From the records below, copy out exactly the lines from the one containing "have h1 : x 1 = y 1 := e0" to the one containing "refine ⟨![y 1", both included. Add nothing else.

- [Records supplied]:
====
import Summits.KontsevichZagierPeriods.KontsevichZagierPeriods.Theorems.BetaCancellation.Negative.LoadBearing
import Literature.NumberTheory.Transcendental.KZMellinFibres
import Literature.NumberTheory.Transcendental.KZLogCalculusProofs

/-!
# `BetaCancellation` (stmt-KontsevichZagierPeriods-13633) — line `dirichlet-companion-to-pi`,
stub `stub_dirichletLinear`

The SECOND of Dirichlet's two simplex substitutions (Andrews–Askey–Roy, Thm. 1.8.1, `y = (1 − x)t`)
as ONE change-of-variables move (rule (2) of the Kontsevich–Zagier calculus,
`KZ.changeOfVariablesRel`): the "linear" chart `Ψ(t,x) = (x, (1 − x)·t)` maps the open box `(0,1)²`
(coordinates `z 0 = t`, `z 1 = x`) bijectively onto the open simplex `{x > 0, y > 0, x + y < 1}`
(inverse `x = w₀`, `t = w₁ / (1 − w₀)`); its Jacobian matrix (rows = components, columns = `∂/∂t`,
`∂/∂x`) is `(0, 1; 1 − x, −t)` with determinant `−(1 − x)`, so `|det DΨ| = 1 − x` on the box, and
`x^{ℓ-1} ((1−x)t)^{m-1} (1 − x − (1−x)t)^{-m} · (1 − x) = t^{m-1}(1-t)^{-m} · x^{ℓ-1}`
(`1 − x − (1−x)t = (1−x)(1−t)`, exponents `(m−1) + (−m) + 1 = 0`; `linear_kernel_identity`).
Hence for the GIVEN representations `B = [box, t^{m-1}(1-t)^{-m} x^{ℓ-1}]` and
`S = [simplex, x^{ℓ-1} y^{m-1} (1-x-y)^{-m}]` one has `[B] − [S] ∈ changeOfVariablesRel`, so
`KZ.Equivalent B S`, and `KZ.Equivalent S B` by symmetry (`stub_dirichletLinear`). The pattern is
that of `Theorems/MultiplicationThree/Negative/Pinned.lean`, `…/BoxToBox.lean` (chart of a triangle
by the box); no definitions are introduced (the chart and its derivative are written out), so that
the file is a pure proof file.

References: M. Kontsevich, D. Zagier, *Periods* (2001), §1.2 rule (2); G. Andrews, R. Askey, R. Roy,
*Special Functions* (1999), Thm. 1.8.1 (Dirichlet's integral).
-/

noncomputable section

-- `Summit.KontsevichZagierPeriods.KontsevichZagierPeriods.…` is the tree's mandated layout (single-conjunct summit).
set_option linter.dupNamespace false

namespace Summit.KontsevichZagierPeriods.KontsevichZagierPeriods.BetaCancellationLine

open MeasureTheory Set Real
open Literature.NumberTheory.Transcendental
open Literature.NumberTheory.Transcendental.KZ
open Literature.ModelTheory.ExponentialFields (IsSemialgebraic)
open MvPolynomial (aeval X C)

/-! ## The pull-back identity -/

/-- **The pull-back identity** of the linear chart (Jacobian `1 − x` included), for `0 < t < 1`,
`0 < x < 1`:
`x^{ℓ-1} ((1−x)t)^{m-1} (1 − x − (1−x)t)^{-m} · (1 − x) = t^{m-1}(1-t)^{-m} · x^{ℓ-1}`
(`1 − x − (1−x)t = (1−x)(1−t)`; `rpow` algebra for positive bases, `(m−1) + (−m) + 1 = 0`). [folklore] -/
theorem linear_kernel_identity (ℓ m : ℚ) {t x : ℝ} (ht : 0 < t) (ht1 : t < 1) (hx1 : x < 1) :
    x ^ ((ℓ:ℝ) - 1) * ((1 - x) * t) ^ ((m:ℝ) - 1) * (1 - x - (1 - x) * t) ^ (-(m:ℝ)) * (1 - x) =
      t ^ ((m:ℝ) - 1) * (1 - t) ^ (-(m:ℝ)) * x ^ ((ℓ:ℝ) - 1) := by
  have hx1' : 0 < 1 - x := sub_pos.2 hx1
  have ht1' : 0 < 1 - t := sub_pos.2 ht1
  have h1 : 1 - x - (1 - x) * t = (1 - x) * (1 - t) := by ring
  rw [h1, Real.mul_rpow hx1'.le ht.le, Real.mul_rpow hx1'.le ht1'.le]
  have h3 : (1 - x) ^ ((m:ℝ) - 1) * (1 - x) ^ (-(m:ℝ)) * (1 - x) = 1 := by
    rw [← Real.rpow_add hx1', ← Real.rpow_add_one hx1'.ne']
    have h0 : (m:ℝ) - 1 + -(m:ℝ) + 1 = 0 := by ring
    rw [h0, Real.rpow_zero]
  linear_combination (t ^ ((m:ℝ) - 1) * (1 - t) ^ (-(m:ℝ)) * x ^ ((ℓ:ℝ) - 1)) * h3

/-! ## The linear chart `Ψ(t,x) = (x, (1-x)t)` of the simplex by the box -/

/-- The linear chart is differentiable, with a derivative of determinant `−(1 − x)` (the Jacobian
matrix `(0, 1; 1−x, −t)` as `Matrix.toLin'`). [folklore] -/
theorem hasFDerivAt_linChart (x : Fin 2 → ℝ) :
    ∃ L : (Fin 2 → ℝ) →L[ℝ] (Fin 2 → ℝ),
      HasFDerivAt (fun y : Fin 2 → ℝ => (![y 1, (1 - y 1) * y 0] : Fin 2 → ℝ)) L x ∧
      L.det = -(1 - x 1) := by
  set L : (Fin 2 → ℝ) →L[ℝ] (Fin 2 → ℝ) := LinearMap.toContinuousLinearMap
    (Matrix.toLin' (!![0, 1; 1 - x 1, -(x 0)] : Matrix (Fin 2) (Fin 2) ℝ)) with hL
  have hL0 : ∀ v, L v 0 = v 1 := by
    intro v
    change Matrix.toLin' (!![0, 1; 1 - x 1, -(x 0)] : Matrix (Fin 2) (Fin 2) ℝ) v 0 = _
    rw [Matrix.toLin'_apply]
    simp [Matrix.mulVec, dotProduct, Fin.sum_univ_two]
  have hL1 : ∀ v, L v 1 = (1 - x 1) * v 0 + -(x 0) * v 1 := by
    intro v
    change Matrix.toLin' (!![0, 1; 1 - x 1, -(x 0)] : Matrix (Fin 2) (Fin 2) ℝ) v 1 = _
    rw [Matrix.toLin'_apply]
    simp [Matrix.mulVec, dotProduct, Fin.sum_univ_two]
  refine ⟨L, ?_, ?_⟩
  · have h0 : HasFDerivAt (fun y : Fin 2 → ℝ => y 0)
        (ContinuousLinearMap.proj (R := ℝ) (φ := fun _ : Fin 2 => ℝ) 0) x :=
      hasFDerivAt_apply 0 x
    have h1 : HasFDerivAt (fun y : Fin 2 → ℝ => y 1)
        (ContinuousLinearMap.proj (R := ℝ) (φ := fun _ : Fin 2 => ℝ) 1) x :=
      hasFDerivAt_apply 1 x
    rw [hasFDerivAt_pi']
    refine Fin.forall_fin_two.mpr ⟨?_, ?_⟩
    · have hf : (fun y : Fin 2 → ℝ => (![y 1, (1 - y 1) * y 0] : Fin 2 → ℝ) 0) =
          fun y => y 1 := funext fun y => rfl
      rw [hf]
      refine h1.congr_fderiv (ContinuousLinearMap.ext fun v => ?_)
      rw [ContinuousLinearMap.comp_apply, ContinuousLinearMap.proj_apply,
        ContinuousLinearMap.proj_apply, hL0]
    · have hf : (fun y : Fin 2 → ℝ => (![y 1, (1 - y 1) * y 0] : Fin 2 → ℝ) 1) =
          fun y => (1 - y 1) * y 0 := funext fun y => rfl
      rw [hf]
      refine ((h1.const_sub 1).mul h0).congr_fderiv (ContinuousLinearMap.ext fun v => ?_)
      rw [ContinuousLinearMap.comp_apply, ContinuousLinearMap.proj_apply, hL1]
      simp
  · change LinearMap.det (Matrix.toLin' (!![0, 1; 1 - x 1, -(x 0)] : Matrix (Fin 2) (Fin 2) ℝ)) = _
    rw [LinearMap.det_toLin', Matrix.det_fin_two]
    simp

/-- The linear chart is injective on the box (`x = w₀`, then cancel `1 − x ≠ 0`). [folklore] -/
theorem injOn_linChart :
    InjOn (fun y : Fin 2 → ℝ => (![y 1, (1 - y 1) * y 0] : Fin 2 → ℝ))
      {z : Fin 2 → ℝ | z 0 ∈ Set.Ioo (0:ℝ) 1 ∧ z 1 ∈ Set.Ioo (0:ℝ) 1} := by
  intro x _ y hy hxy
  have e0 := congrFun hxy 0
  have e1 := congrFun hxy 1
  simp only [Matrix.cons_val_zero, Matrix.cons_val_one] at e0 e1
  have h1 : x 1 = y 1 := e0
  have h0 : x 0 = y 0 := by
    rw [h1] at e1
    exact mul_left_cancel₀ (sub_pos.2 hy.2.2).ne' e1
  funext i
  fin_cases i
  · exact h0
  · exact h1

/-- The linear chart maps the box ONTO the open simplex (inverse `x = w₀`, `t = w₁ / (1 − w₀)`). [folklore] -/
theorem image_linChart :
    (fun y : Fin 2 → ℝ => (![y 1, (1 - y 1) * y 0] : Fin 2 → ℝ)) ''
        {z : Fin 2 → ℝ | z 0 ∈ Set.Ioo (0:ℝ) 1 ∧ z 1 ∈ Set.Ioo (0:ℝ) 1} =
      {z : Fin 2 → ℝ | 0 < z 0 ∧ 0 < z 1 ∧ z 0 + z 1 < 1} := by
  ext y
  constructor
  · rintro ⟨x, ⟨h0, h1⟩, rfl⟩
    refine ⟨?_, ?_, ?_⟩
    · show 0 < x 1
      exact h1.1
    · show 0 < (1 - x 1) * x 0
      exact mul_pos (sub_pos.2 h1.2) h0.1
    · show x 1 + (1 - x 1) * x 0 < 1
      nlinarith [mul_pos (sub_pos.2 h1.2) (sub_pos.2 h0.2)]
  · rintro ⟨hy0, hy1, hy2⟩
    have hs : 0 < 1 - y 0 := by linarith
    refine ⟨![y 1 / (1 - y 0), y 0], ⟨?_, ?_⟩, ?_⟩
    · show y 1 / (1 - y 0) ∈ Ioo (0:ℝ) 1
      exact ⟨div_pos hy1 hs, by rw [div_lt_one hs]; linarith⟩
    · show y 0 ∈ Ioo (0:ℝ) 1
      exact ⟨hy0, by linarith⟩
    · funext i
      fin_cases i
      · rfl
      · show (1 - y 0) * (y 1 / (1 - y 0)) = y 1
        field_simp

/-- The linear chart is a `ℚ`-semialgebraic map on any `ℚ`-semialgebraic set (a polynomial map,
substitution polynomials `(X₁, (1 − X₁)X₀)`). [folklore] -/
theorem isSemialgebraicMapOn_linChart {s : Set (Fin 2 → ℝ)} (hs : IsSemialgebraic ℚ s) :
    IsSemialgebraicMapOn ℚ s (fun y : Fin 2 → ℝ => (![y 1, (1 - y 1) * y 0] : Fin 2 → ℝ)) := by
  refine (isSemialgebraicMapOn_aeval hs
    (![X 1, (1 - X 1) * X 0] : Fin 2 → MvPolynomial (Fin 2) ℚ)).congr fun x _ => ?_
  funext i
  fin_cases i <;> simp

/-! ## The stub -/

/-- **Registered stub `stub_dirichletLinear`** (line `dirichlet-companion-to-pi` of crux
stmt-KontsevichZagierPeriods-13633): the linear chart `(t,x) ↦ (x, (1-x)t)` of the box onto the open
simplex (Dirichlet's substitution `y = (1 − x)t`) is one rule-(2) move,
`[box, t^{m-1}(1-t)^{-m} x^{ℓ-1}] ∼ [simplex, x^{ℓ-1} y^{m-1} (1-x-y)^{-m}]`; hence any simplex
representation `S` and any box representation `B` with the displayed domains and integrands are
`KZ.Equivalent`. (The hypotheses `0 < ℓ`, `0 < m < 1` are not used: both representations are given,
with their convergence.) [cite: KontsevichZagier2001, §1.2 rule (2)] -/
theorem stub_dirichletLinear : ∀ (ℓ m : ℚ), 0 < ℓ → 0 < m → m < 1 →
    ∀ (S B : Literature.NumberTheory.Transcendental.KZ.IntegralRep 2),
    S.domain = {z | 0 < z 0 ∧ 0 < z 1 ∧ z 0 + z 1 < 1} →
    Set.EqOn S.integrand (fun z => (z 0) ^ ((ℓ:ℝ) - 1) * (z 1) ^ ((m:ℝ) - 1) *
      (1 - z 0 - z 1) ^ (-(m:ℝ))) S.domain →
    B.domain = {z | z 0 ∈ Set.Ioo (0:ℝ) 1 ∧ z 1 ∈ Set.Ioo (0:ℝ) 1} →
    Set.EqOn B.integrand (fun z => (z 0) ^ ((m:ℝ) - 1) * (1 - z 0) ^ (-(m:ℝ)) *
      (z 1) ^ ((ℓ:ℝ) - 1)) B.domain →
    Literature.NumberTheory.Transcendental.KZ.Equivalent S B := by
  intro ℓ m _ _ _ S B hSd hSi hBd hBi
  choose Φ' hD hdet using hasFDerivAt_linChart
  -- the chart maps `B.domain` onto `S.domain`
  have himage : S.domain =
      (fun y : Fin 2 → ℝ => (![y 1, (1 - y 1) * y 0] : Fin 2 → ℝ)) '' B.domain := by
    rw [hBd, image_linChart, hSd]
  refine Equivalent.symm (changeOfVariablesRel_subset_relations
    ⟨2, B, S, fun y : Fin 2 → ℝ => (![y 1, (1 - y 1) * y 0] : Fin 2 → ℝ), Φ',
      isSemialgebraicMapOn_linChart B.isSemialgebraic_domain,
      fun x _ => (hD x).hasFDerivWithinAt, ?_, himage, fun x hx => ?_, rfl⟩)
  · rw [hBd]; exact injOn_linChart
  · -- the pull-back identity on the box, Jacobian `|det DΨ| = 1 − x` included
    have hΨx : (fun y : Fin 2 → ℝ => (![y 1, (1 - y 1) * y 0] : Fin 2 → ℝ)) x ∈ S.domain :=
      himage ▸ mem_image_of_mem _ hx
    rw [hBi hx, hSi hΨx, hdet x, abs_neg]
    rw [hBd] at hx
    obtain ⟨hx0, hx1⟩ := hx
    rw [abs_of_pos (sub_pos.2 hx1.2)]
    simp only [Matrix.cons_val_zero, Matrix.cons_val_one]
    exact (linear_kernel_identity ℓ m hx0.1 hx0.2 hx1.2).symm

end Summit.KontsevichZagierPeriods.KontsevichZagierPeriods.BetaCancellationLine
====
- [Solved problem]:
  have h1 : x 1 = y 1 := e0
  have h0 : x 0 = y 0 := by
    rw [h1] at e1
    exact mul_left_cancel₀ (sub_pos.2 hy.2.2).ne' e1
  funext i
  fin_cases i
  · exact h0
  · exact h1

/-- The linear chart maps the box ONTO the open simplex (inverse `x = w₀`, `t = w₁ / (1 − w₀)`). [folklore] -/
theorem image_linChart :
    (fun y : Fin 2 → ℝ => (![y 1, (1 - y 1) * y 0] : Fin 2 → ℝ)) ''
        {z : Fin 2 → ℝ | z 0 ∈ Set.Ioo (0:ℝ) 1 ∧ z 1 ∈ Set.Ioo (0:ℝ) 1} =
      {z : Fin 2 → ℝ | 0 < z 0 ∧ 0 < z 1 ∧ z 0 + z 1 < 1} := by
  ext y
  constructor
  · rintro ⟨x, ⟨h0, h1⟩, rfl⟩
    refine ⟨?_, ?_, ?_⟩
    · show 0 < x 1
      exact h1.1
    · show 0 < (1 - x 1) * x 0
      exact mul_pos (sub_pos.2 h1.2) h0.1
    · show x 1 + (1 - x 1) * x 0 < 1
      nlinarith [mul_pos (sub_pos.2 h1.2) (sub_pos.2 h0.2)]
  · rintro ⟨hy0, hy1, hy2⟩
    have hs : 0 < 1 - y 0 := by linarith
    refine ⟨![y 1 / (1 - y 0), y 0], ⟨?_, ?_⟩, ?_⟩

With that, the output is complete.